Yep, my Rainer Nienaber came with a one year factory warranty, used it twice.


Supero100x said:


> Hi.
> 
> Warranty claimed my BLNR. The cyclops crystal wasn't set perfectly over the date aperture. It was visibly off to the naked eye. Tiny bit shocked it made it out of the factory to be honest. They fixed it right away.
> 
> ...


----------



## nets (Nov 28, 2018)

This information about the 8-year warranty probably convinces me to buy the first Cartier.


----------



## andycoph (Apr 6, 2011)

nets said:


> This information about the 8-year warranty probably convinces me to buy the first Cartier.


May I know what model you got and does it come with the warranty card?

Congrats on your first Cartier!


----------



## nets (Nov 28, 2018)

andycoph said:


> May I know what model you got and does it come with the warranty card?
> 
> Congrats on your first Cartier!


I haven't bought any Cartier yet. Eight years of warranty convinced me that I would buy Santos soon. I was still thinking about Tank, but I like Santos more.

As far as I know you have 2 years warranty and after registering on Cartier.com

More information:

https://www.cartier.eu/en/services/cartier-care/join-cartier-care.html

and

https://www.cartier.eu/en/services/cartier-care/extend-your-watch-warranty.html


----------



## nets (Nov 28, 2018)

andycoph said:


> May I know what model you got and does it come with the warranty card?
> 
> Congrats on your first Cartier!


I haven't bought any Cartier yet. Eight years of warranty convinced me that I would buy Santos soon. I was still thinking about Tank, but I like Santos more.

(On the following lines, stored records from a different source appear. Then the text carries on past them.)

import Literature.AlgebraicGeometry.AbelianSchemes.AbelianSchemeDualTransport
import Literature.AlgebraicGeometry.AbelianSchemes.AbelianSchemeOverFibreIdentity
import HarnessLib

/-!
# The fibre isomorphism `fibreIsoOfIso e (𝟙 S)` at the identity point IS the given isomorphism of identity fibres
# (junction of ★ `AbelianSchemeDualTransport` §0 with ★ `AbelianSchemeOverFibreIdentity` §3)

Topic `AlgebraicGeometry/AbelianSchemes`; namespace `Literature.AlgebraicGeometry.AbelianSchemes.AbelianSchemeOver`.
Cell hodgecm-mathlib (D-0151), rung-0 ladder / M1PRIME-DAG **W3c** (B-p11's `TripleTransportAlongId`: the group-scheme
isomorphism `grpIsoOfFibreIso Pσ.A P″.A h` of ★ `AbelianSchemeOverFibreIdentity` is fed to ★ `AbelianSchemeDualTransport`
as `e`; this file says that `fibreIsoOfIso e (𝟙 _)` — through which `valueAt_lamTransport` / `sliceAt_lamTransport_comp_map`
(★ `AbelianSchemeDualTransportSlice`) read the points — is `h` again, so the marked data (`hjσ`, the towers) apply
verbatim).  THEOREMS ONLY; no structure, no named fact, no instance, no `sorry`; books 0.
HC_CM is proved only modulo the printed citations until rung 0 closes.

## What is proved
* `fibreIsoOfIso_id_eq_of_fst_comp` — for `e : A'.X ≅ A.X` (group schemes over `Spec K`) and an isomorphism `h` of the
  identity fibres with `(A' ×_K K → A') ≫ e = h ≫ (A ×_K K → A)`, `fibreIsoOfIso e (𝟙 _) = h` (morphisms of abelian
  varieties are determined by their underlying scheme maps; both lie over `Spec K`);
* `fst_comp_grpIsoOfFibreIso_hom_left` — the bridge isomorphism of ★ `AbelianSchemeOverFibreIdentity` satisfies that
  hypothesis: `(A' ×_K K → A') ≫ (grpIsoOfFibreIso A' A h) = h ≫ (A ×_K K → A)`.

## References
* [GortzWedhorn2020] U. Görtz, T. Wedhorn, *Algebraic Geometry I*, 2nd ed. (2020), Section (4.7) (p. 135) (`X ×_S S = X`).
* [MumfordFogartyKirwan1994] D. Mumford, J. Fogarty, F. Kirwan, *Geometric Invariant Theory*, 3rd ed. (1994), Ch. 7 §2
  Definition 7.3 (p. 130).
-/

set_option autoImplicit false

universe u

open CategoryTheory CategoryTheory.Limits AlgebraicGeometry MonoidalCategory

noncomputable section

namespace Literature.AlgebraicGeometry.AbelianSchemes

namespace AbelianSchemeOver

open Literature.AlgebraicGeometry.Motives
open scoped MonObj

section AnyUniverse

variable {K : Type u} [Field K] {A A' : AbelianSchemeOver (Spec (.of K))} (e : A'.X ≅ A.X) [IsMonHom e.hom]

/-- **`fibreIsoOfIso e (𝟙) = h`** when `e` restricts to `h` on the identity fibres (`(A' ×_K K → A') ≫ e = h ≫ (A ×_K K → A)`):
a morphism of abelian varieties is determined by its underlying morphism of `K`-schemes, and both sides lie over `Spec K`.
[cite: GortzWedhorn2020, Section (4.7) (p. 135)] -/
theorem fibreIsoOfIso_id_eq_of_fst_comp
    (h : (A'.fibre (𝟙 (Spec (.of K)))).toAbelianVariety ≅ (A.fibre (𝟙 (Spec (.of K)))).toAbelianVariety)
    (he : pullback.fst A'.X.hom (𝟙 (Spec (.of K))) ≫ e.hom.left =
      AbelianVariety.Hom.toSchemeHom h.hom ≫ pullback.fst A.X.hom (𝟙 (Spec (.of K)))) :
    fibreIsoOfIso e (𝟙 (Spec (.of K))) = h := by
  have hw : AbelianVariety.Hom.toSchemeHom h.hom ≫ pullback.snd A.X.hom (𝟙 (Spec (.of K))) =
      pullback.snd A'.X.hom (𝟙 (Spec (.of K))) := by
    have hw' := Over.w h.hom.hom.hom.hom
    exact hw'
  have hl : AbelianVariety.Hom.toSchemeHom (fibreIsoOfIso e (𝟙 (Spec (.of K)))).hom =
      AbelianVariety.Hom.toSchemeHom h.hom := by
    apply pullback.hom_ext
    · exact (fibreIsoOfIso_hom_toSchemeHom_fst e (𝟙 _)).trans he
    · exact (fibreIsoOfIso_hom_toSchemeHom_snd e (𝟙 _)).trans hw.symm
  exact Iso.ext (AbelianVariety.hom_ext _ _ (Over.OverMorphism.ext hl))

end AnyUniverse

section UniverseZero

variable {K : Type} [Field K]

/-- **The bridge isomorphism restricts to `h` on the identity fibres**: `(A' ×_K K → A') ≫ grpIsoOfFibreIso A' A h =
h ≫ (A ×_K K → A)` (★ `grpIsoOfFibreIso_hom_left`: the bridge is `inv ≫ h ≫ fst` with `fst ≫ inv = 𝟙`).
[cite: GortzWedhorn2020, Section (4.7) (p. 135)] -/
theorem fst_comp_grpIsoOfFibreIso_hom_left (A' A : AbelianSchemeOver (Spec (.of K)))
    (h : (A'.fibre (𝟙 (Spec (.of K)))).toAbelianVariety ≅ (A.fibre (𝟙 (Spec (.of K)))).toAbelianVariety) :
    pullback.fst A'.X.hom (𝟙 (Spec (.of K))) ≫ (grpIsoOfFibreIso A' A h).hom.hom.hom.left =
      AbelianVariety.Hom.toSchemeHom h.hom ≫ pullback.fst A.X.hom (𝟙 (Spec (.of K))) := by
  have h1 : pullback.fst A'.X.hom (𝟙 (Spec (.of K))) ≫ (fibreIdToGrpIso A').inv.hom.hom.left = 𝟙 _ := by
    rw [← fibreIdToGrpIso_hom_left]
    change ((fibreIdToGrpIso A').hom ≫ (fibreIdToGrpIso A').inv).hom.hom.left = _
    rw [Iso.hom_inv_id]
    rfl
  have h2 := reassoc_of% h1
  rw [grpIsoOfFibreIso_hom_left]
  exact h2 _

/-- **Junction**: for `e` the group-scheme isomorphism underlying `grpIsoOfFibreIso A' A h` (any `e : A'.X ≅ A.X` with the same
underlying scheme map), `fibreIsoOfIso e (𝟙) = h`. [cite: MumfordFogartyKirwan1994, Ch. 7 §2 Definition 7.3 (p. 130)] -/
theorem fibreIsoOfIso_id_eq_of_left_eq_grpIsoOfFibreIso {A A' : AbelianSchemeOver (Spec (.of K))} (e : A'.X ≅ A.X) [IsMonHom e.hom]
    (h : (A'.fibre (𝟙 (Spec (.of K)))).toAbelianVariety ≅ (A.fibre (𝟙 (Spec (.of K)))).toAbelianVariety)
    (he : e.hom.left = (grpIsoOfFibreIso A' A h).hom.hom.hom.left) :
    fibreIsoOfIso e (𝟙 (Spec (.of K))) = h :=
  fibreIsoOfIso_id_eq_of_fst_comp e h (by rw [he]; exact fst_comp_grpIsoOfFibreIso_hom_left A' A h)

end UniverseZero

end AbelianSchemeOver

end Literature.AlgebraicGeometry.AbelianSchemes

end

As far as I know you have 2 years warranty and after registering on Cartier.com

More information:

https://www.cartier.eu/en/services/cartier-care/join-cartier-care.html

and

https://www.cartier.eu/en/services/cartier-care/extend-your-watch-warranty.html


----------



## andycoph (Apr 6, 2011)

nets said:


> I haven't bought any Cartier yet. Eight years of warranty convinced me that I would buy Santos soon. I was still thinking about Tank, but I like Santos more.
> 
> As far as I know you have 2 years warranty and after registering on Cartier.com
> 
> ...


I have the old santos 100, I recommend it.

Yes I checked the website and it seems to be for newer creations that has the warranty card and the watch still in warranty and you want to extend it..


----------



## swissra (Sep 27, 2014)

8 years seems like forever to me. Thanks for posting.


----------



## Watchbreath (Feb 12, 2006)

As you get older, it'll get to seem like a month.


swissra said:


> 8 years seems like forever to me. Thanks for posting.


----------